Information shown:
import Summits.ABC.ABC.Theses.IsogenyGlueCongruence
import Summits.ABC.ABC.Theorems.IsogenyGlueCongruenceSharpDegreeOfPolyDegreeValuation

set_option linter.dupNamespace false

/-!
# Crux `SharpDegreeOfPolyHeight` (stmt-ABC-16009): exponent collapse at large primes under `H`

`R' := SharpDegreeOfPolyHeight = (H → X)`, `H` = the polynomial height (undetermined-exponent Szpiro)
conjecture for semistable curves — the antecedent of the route decl, inlined below VERBATIM as a
hypothesis — and `X = SemistableDegreeConjecture`.  This support file (`--supports stmt-ABC-16009`)
moves into the theorem tree the one consequence of `H` that the crux-ideation census
(`Cruxes/SharpDegreeOfPolyHeight/BarrierNotes-r1-k2.md` §2 D-b, workfile `Ideator2Sketch.lean`, by
planner-cruxidea-stmt-ABC-16009-2-0) found to act WITHOUT exponent loss, so that any future line on this
crux (the sibling card `totient-level-ledger` transposed to height form) can import it:

* `polySzpiro_of_polyHeight` — `H` ⟹ polynomial Szpiro `|Δ_min(E)| ≤ A' · N_E^m` for EVERY semistable
  elliptic `E/ℚ` (through a global minimal model; in height form no Zagier / Petersson / Manin input is
  needed, the one place `R'` is cleaner than `R = SharpDegreeOfPolyDegree`);
* `valuationLogBound_of_polySzpiro`, `valuationLogBound_of_polyHeight` — `v_p(Δ_min(E)) · log p ≤
  A log N_E + A` with `A ≥ 0`;
* `largePrimeExponentBound_of_polyHeight` — **exponent collapse**: for every `θ > 0` there is
  `B = B(θ, H)` with `v_p(Δ_min(E)) ≤ B` at every prime `p ∣ N_E` with `p ≥ N_E^θ`.

Theorems only (no definition, no named fact); `H` is a hypothesis everywhere and `R'` itself is not
touched: the crux stays `blocked-on stmt-ABC-2044` (it closes by
`sharpDegreeOfPolyHeight_of_semistableDegreeConjecture` the day `X` lands).  Proofs adapted from the
ideator's workfile `Cruxes/SharpDegreeOfPolyHeight/Ideator2Sketch.lean` (kernel-checked there, rc 0).
-/

noncomputable section

namespace Summit.ABC.ABC.Theorems.SharpDegreeOfPolyHeight

open Summit.ABC.ABC.Theses.IsogenyGlueCongruence
open Literature.NumberTheory.EllipticCurves Literature.NumberTheory.EllipticCurves.ModularForms
open Literature.NumberTheory.DiophantineGeometry
open WeierstrassCurve

/-- **`H` ⟹ polynomial Szpiro** for every semistable `E/ℚ`: if `max(|Δ_W|, |c₄(W)|³) ≤ C · N_W^σ` on
semistable global minimal models, then there are `m ≥ 0`, `A'` with `|Δ_min(E)| ≤ A' · N_E^m` for every
semistable elliptic `E/ℚ` (pass to a global minimal model, `…Negative.exists_globallyMinimal_model`).
[folklore] -/
theorem polySzpiro_of_polyHeight
    (hH : ∃ σ C : ℝ, ∀ (W : WeierstrassCurve ℚ) [W.IsElliptic] [W.IsGloballyMinimal]
      [NeZero (W.conductorNorm ℤ)], W.IsSemistable ℤ →
        ((max |W.Δ| (|W.c₄| ^ 3) : ℚ) : ℝ) ≤ C * (W.conductorNorm ℤ : ℝ) ^ σ) :
    ∃ m A' : ℝ, 0 ≤ m ∧ ∀ (W : WeierstrassCurve ℚ) [W.IsElliptic], W.IsSemistable ℤ →
      (W.minimalDiscriminantNorm ℤ : ℝ) ≤ A' * (W.conductorNorm ℤ : ℝ) ^ m := by
  obtain ⟨K, C, h⟩ := hH
  refine ⟨max K 0, max C 0, le_max_right _ _, fun W _ hss => ?_⟩
  obtain ⟨W₁, hE₁, hM₁, hss₁, hN₁, hΔ₁⟩ :=
    Summit.ABC.ABC.Theorems.SharpDegreeOfPolyDegree.Negative.exists_globallyMinimal_model W
  haveI := hE₁
  haveI := hM₁
  have hNpos : 0 < W₁.conductorNorm ℤ := conductorNorm_pos_holds W₁
  haveI : NeZero (W₁.conductorNorm ℤ) := ⟨hNpos.ne'⟩
  have h1 := h W₁ (hss₁ hss)
  have hN1 : (1 : ℝ) ≤ (W₁.conductorNorm ℤ : ℝ) := by exact_mod_cast hNpos
  have hN0 : (0 : ℝ) ≤ (W₁.conductorNorm ℤ : ℝ) := by linarith
  calc (W.minimalDiscriminantNorm ℤ : ℝ) = ((|W₁.Δ| : ℚ) : ℝ) := hΔ₁.symm
    _ ≤ ((max |W₁.Δ| (|W₁.c₄| ^ 3) : ℚ) : ℝ) := Rat.cast_le.mpr (le_max_left _ _)
    _ ≤ C * (W₁.conductorNorm ℤ : ℝ) ^ K := h1
    _ ≤ max C 0 * (W₁.conductorNorm ℤ : ℝ) ^ K :=
        mul_le_mul_of_nonneg_right (le_max_left _ _) (Real.rpow_nonneg hN0 _)
    _ ≤ max C 0 * (W₁.conductorNorm ℤ : ℝ) ^ (max K 0) :=
        mul_le_mul_of_nonneg_left (Real.rpow_le_rpow_of_exponent_le hN1 (le_max_left _ _))
          (le_max_right _ _)
    _ = max C 0 * (W.conductorNorm ℤ : ℝ) ^ (max K 0) := by rw [hN₁]

/-- **Single-valuation bound under polynomial Szpiro**: if `|Δ_min(E)| ≤ A' · N_E^m` (`m ≥ 0`) for
every semistable `E/ℚ`, then there is `A ≥ 0` with `v_p(Δ_min(E)) · log p ≤ A · log N_E + A` for every
semistable `E/ℚ` and every prime `p` (`v_p log p ≤ log |Δ_min| ≤ log A' + m log N`). [folklore] -/
theorem valuationLogBound_of_polySzpiro
    (hSz : ∃ m A' : ℝ, 0 ≤ m ∧ ∀ (W : WeierstrassCurve ℚ) [W.IsElliptic], W.IsSemistable ℤ →
      (W.minimalDiscriminantNorm ℤ : ℝ) ≤ A' * (W.conductorNorm ℤ : ℝ) ^ m) :
    ∃ A : ℝ, 0 ≤ A ∧ ∀ (W : WeierstrassCurve ℚ) [W.IsElliptic], W.IsSemistable ℤ → ∀ p : ℕ, p.Prime →
      (((W.minimalDiscriminantNorm ℤ).factorization p : ℕ) : ℝ) * Real.log p ≤
        A * Real.log (W.conductorNorm ℤ) + A := by
  obtain ⟨m, A', hm, h⟩ := hSz
  refine ⟨max (Real.log (max A' 1)) m, le_trans hm (le_max_right _ _), fun W _ hss p hp => ?_⟩
  have hΔpos : 0 < W.minimalDiscriminantNorm ℤ := minimalDiscriminantNorm_pos_holds W
  have hNpos : 0 < W.conductorNorm ℤ := conductorNorm_pos_holds W
  have hN1 : (1 : ℝ) ≤ (W.conductorNorm ℤ : ℝ) := by exact_mod_cast hNpos
  have hlogN : 0 ≤ Real.log (W.conductorNorm ℤ : ℝ) := Real.log_nonneg hN1
  have h1 := Summit.ABC.ABC.Theorems.SharpDegreeOfPolyDegree.factorization_mul_log_le hΔpos.ne' hp
    (n := W.minimalDiscriminantNorm ℤ)
  have hA1 : 1 ≤ max A' 1 := le_max_right _ _
  have h2 : (W.minimalDiscriminantNorm ℤ : ℝ) ≤ max A' 1 * (W.conductorNorm ℤ : ℝ) ^ m :=
    (h W hss).trans (mul_le_mul_of_nonneg_right (le_max_left _ _) (Real.rpow_nonneg (by linarith) _))
  have hΔr : (0 : ℝ) < (W.minimalDiscriminantNorm ℤ : ℝ) := by exact_mod_cast hΔpos
  have h3 : Real.log (W.minimalDiscriminantNorm ℤ : ℝ) ≤
      Real.log (max A' 1) + m * Real.log (W.conductorNorm ℤ : ℝ) := by
    calc Real.log (W.minimalDiscriminantNorm ℤ : ℝ)
          ≤ Real.log (max A' 1 * (W.conductorNorm ℤ : ℝ) ^ m) := Real.log_le_log hΔr h2
      _ = Real.log (max A' 1) + m * Real.log (W.conductorNorm ℤ : ℝ) := by
          rw [Real.log_mul (ne_of_gt (lt_of_lt_of_le one_pos hA1))
            (ne_of_gt (Real.rpow_pos_of_pos (by linarith) _)), Real.log_rpow (by linarith)]
  calc (((W.minimalDiscriminantNorm ℤ).factorization p : ℕ) : ℝ) * Real.log p
        ≤ Real.log (max A' 1) + m * Real.log (W.conductorNorm ℤ : ℝ) := h1.trans h3
    _ ≤ max (Real.log (max A' 1)) m +
          max (Real.log (max A' 1)) m * Real.log (W.conductorNorm ℤ : ℝ) :=
        add_le_add (le_max_left _ _) (mul_le_mul_of_nonneg_right (le_max_right _ _) hlogN)
    _ = max (Real.log (max A' 1)) m * Real.log (W.conductorNorm ℤ) +
          max (Real.log (max A' 1)) m := by
        ring

/-- **`H` ⟹ single-valuation bound**: under the polynomial height hypothesis there is `A ≥ 0` with
`v_p(Δ_min(E)) · log p ≤ A · log N_E + A` for every semistable elliptic `E/ℚ` and every prime `p`.
[folklore] -/
theorem valuationLogBound_of_polyHeight
    (hH : ∃ σ C : ℝ, ∀ (W : WeierstrassCurve ℚ) [W.IsElliptic] [W.IsGloballyMinimal]
      [NeZero (W.conductorNorm ℤ)], W.IsSemistable ℤ →
        ((max |W.Δ| (|W.c₄| ^ 3) : ℚ) : ℝ) ≤ C * (W.conductorNorm ℤ : ℝ) ^ σ) :
    ∃ A : ℝ, 0 ≤ A ∧ ∀ (W : WeierstrassCurve ℚ) [W.IsElliptic], W.IsSemistable ℤ → ∀ p : ℕ, p.Prime →
      (((W.minimalDiscriminantNorm ℤ).factorization p : ℕ) : ℝ) * Real.log p ≤
        A * Real.log (W.conductorNorm ℤ) + A :=
  valuationLogBound_of_polySzpiro (polySzpiro_of_polyHeight hH)

/-- **Exponent collapse at large primes under `H`**: for every `θ > 0` there is `B = B(θ, H)` such
that every semistable elliptic `E/ℚ` has `v_p(Δ_min(E)) ≤ B` at every prime `p ∣ N_E` with
`p ≥ N_E^θ` (from `v_p · θ log N ≤ v_p log p ≤ A log N + A` and `log N ≥ log 2`; explicitly
`B = A/θ + A/(θ log 2)`).  On the primes `≥ N^θ` Szpiro's weighted sum `Σ v_p log p` thus has BOUNDED
coefficients; the discriminant mass on primes `< N^θ` is untouched by `H`. [folklore] -/
theorem largePrimeExponentBound_of_polyHeight
    (hH : ∃ σ C : ℝ, ∀ (W : WeierstrassCurve ℚ) [W.IsElliptic] [W.IsGloballyMinimal]
      [NeZero (W.conductorNorm ℤ)], W.IsSemistable ℤ →
        ((max |W.Δ| (|W.c₄| ^ 3) : ℚ) : ℝ) ≤ C * (W.conductorNorm ℤ : ℝ) ^ σ)
    {θ : ℝ} (hθ : 0 < θ) :
    ∃ B : ℝ, ∀ (W : WeierstrassCurve ℚ) [W.IsElliptic], W.IsSemistable ℤ → ∀ p : ℕ, p.Prime →
      p ∣ W.conductorNorm ℤ → (W.conductorNorm ℤ : ℝ) ^ θ ≤ p →
        (((W.minimalDiscriminantNorm ℤ).factorization p : ℕ) : ℝ) ≤ B := by
  obtain ⟨A, hA0, hA⟩ := valuationLogBound_of_polyHeight hH
  have hlog2 : 0 < Real.log 2 := Real.log_pos (by norm_num)
  refine ⟨A / θ + A / (θ * Real.log 2), fun W _ hss p hp hpN hNθ => ?_⟩
  have hNpos : 0 < W.conductorNorm ℤ := conductorNorm_pos_holds W
  -- `p ∣ N` and `p ≥ 2` give `N ≥ 2`, so `log N ≥ log 2 > 0`.
  have hN2 : (2 : ℝ) ≤ (W.conductorNorm ℤ : ℝ) := by
    have : p ≤ W.conductorNorm ℤ := Nat.le_of_dvd hNpos hpN
    exact_mod_cast hp.two_le.trans this
  have hlogN : Real.log 2 ≤ Real.log (W.conductorNorm ℤ : ℝ) := Real.log_le_log (by norm_num) hN2
  have hlogN0 : 0 < Real.log (W.conductorNorm ℤ : ℝ) := lt_of_lt_of_le hlog2 hlogN
  -- `θ log N ≤ log p`
  have hθlog : θ * Real.log (W.conductorNorm ℤ : ℝ) ≤ Real.log p := by
    have := Real.log_le_log (Real.rpow_pos_of_pos (by linarith) θ) hNθ
    rwa [Real.log_rpow (by linarith)] at this
  have hθlog0 : 0 < θ * Real.log (W.conductorNorm ℤ : ℝ) := mul_pos hθ hlogN0
  set v : ℝ := (((W.minimalDiscriminantNorm ℤ).factorization p : ℕ) : ℝ) with hv
  have hv0 : 0 ≤ v := by rw [hv]; exact_mod_cast Nat.zero_le _
  have h1 : v * Real.log p ≤ A * Real.log (W.conductorNorm ℤ) + A := hA W hss p hp
  -- hence `v · θ log N ≤ A log N + A`
  have h2 : v * (θ * Real.log (W.conductorNorm ℤ : ℝ)) ≤ A * Real.log (W.conductorNorm ℤ) + A :=
    (mul_le_mul_of_nonneg_left hθlog hv0).trans h1
  have h3 : v ≤ (A * Real.log (W.conductorNorm ℤ) + A) / (θ * Real.log (W.conductorNorm ℤ : ℝ)) := by
    rw [le_div_iff₀ hθlog0]; exact h2
  have h4 : (A * Real.log (W.conductorNorm ℤ) + A) / (θ * Real.log (W.conductorNorm ℤ : ℝ)) =
      A / θ + A / (θ * Real.log (W.conductorNorm ℤ : ℝ)) := by
    field_simp
  have h5 : A / (θ * Real.log (W.conductorNorm ℤ : ℝ)) ≤ A / (θ * Real.log 2) := by
    apply div_le_div_of_nonneg_left hA0 (mul_pos hθ hlog2)
    exact mul_le_mul_of_nonneg_left hlogN hθ.le
  calc v ≤ A / θ + A / (θ * Real.log (W.conductorNorm ℤ : ℝ)) := h3.trans_eq h4
    _ ≤ A / θ + A / (θ * Real.log 2) := by linarith

end Summit.ABC.ABC.Theorems.SharpDegreeOfPolyHeight

end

Exercise details: Your answer should be the lines above that contain the word "Cruxes", copied out.

Problem solution:
(`Cruxes/SharpDegreeOfPolyHeight/BarrierNotes-r1-k2.md` §2 D-b, workfile `Ideator2Sketch.lean`, by
ideator's workfile `Cruxes/SharpDegreeOfPolyHeight/Ideator2Sketch.lean` (kernel-checked there, rc 0).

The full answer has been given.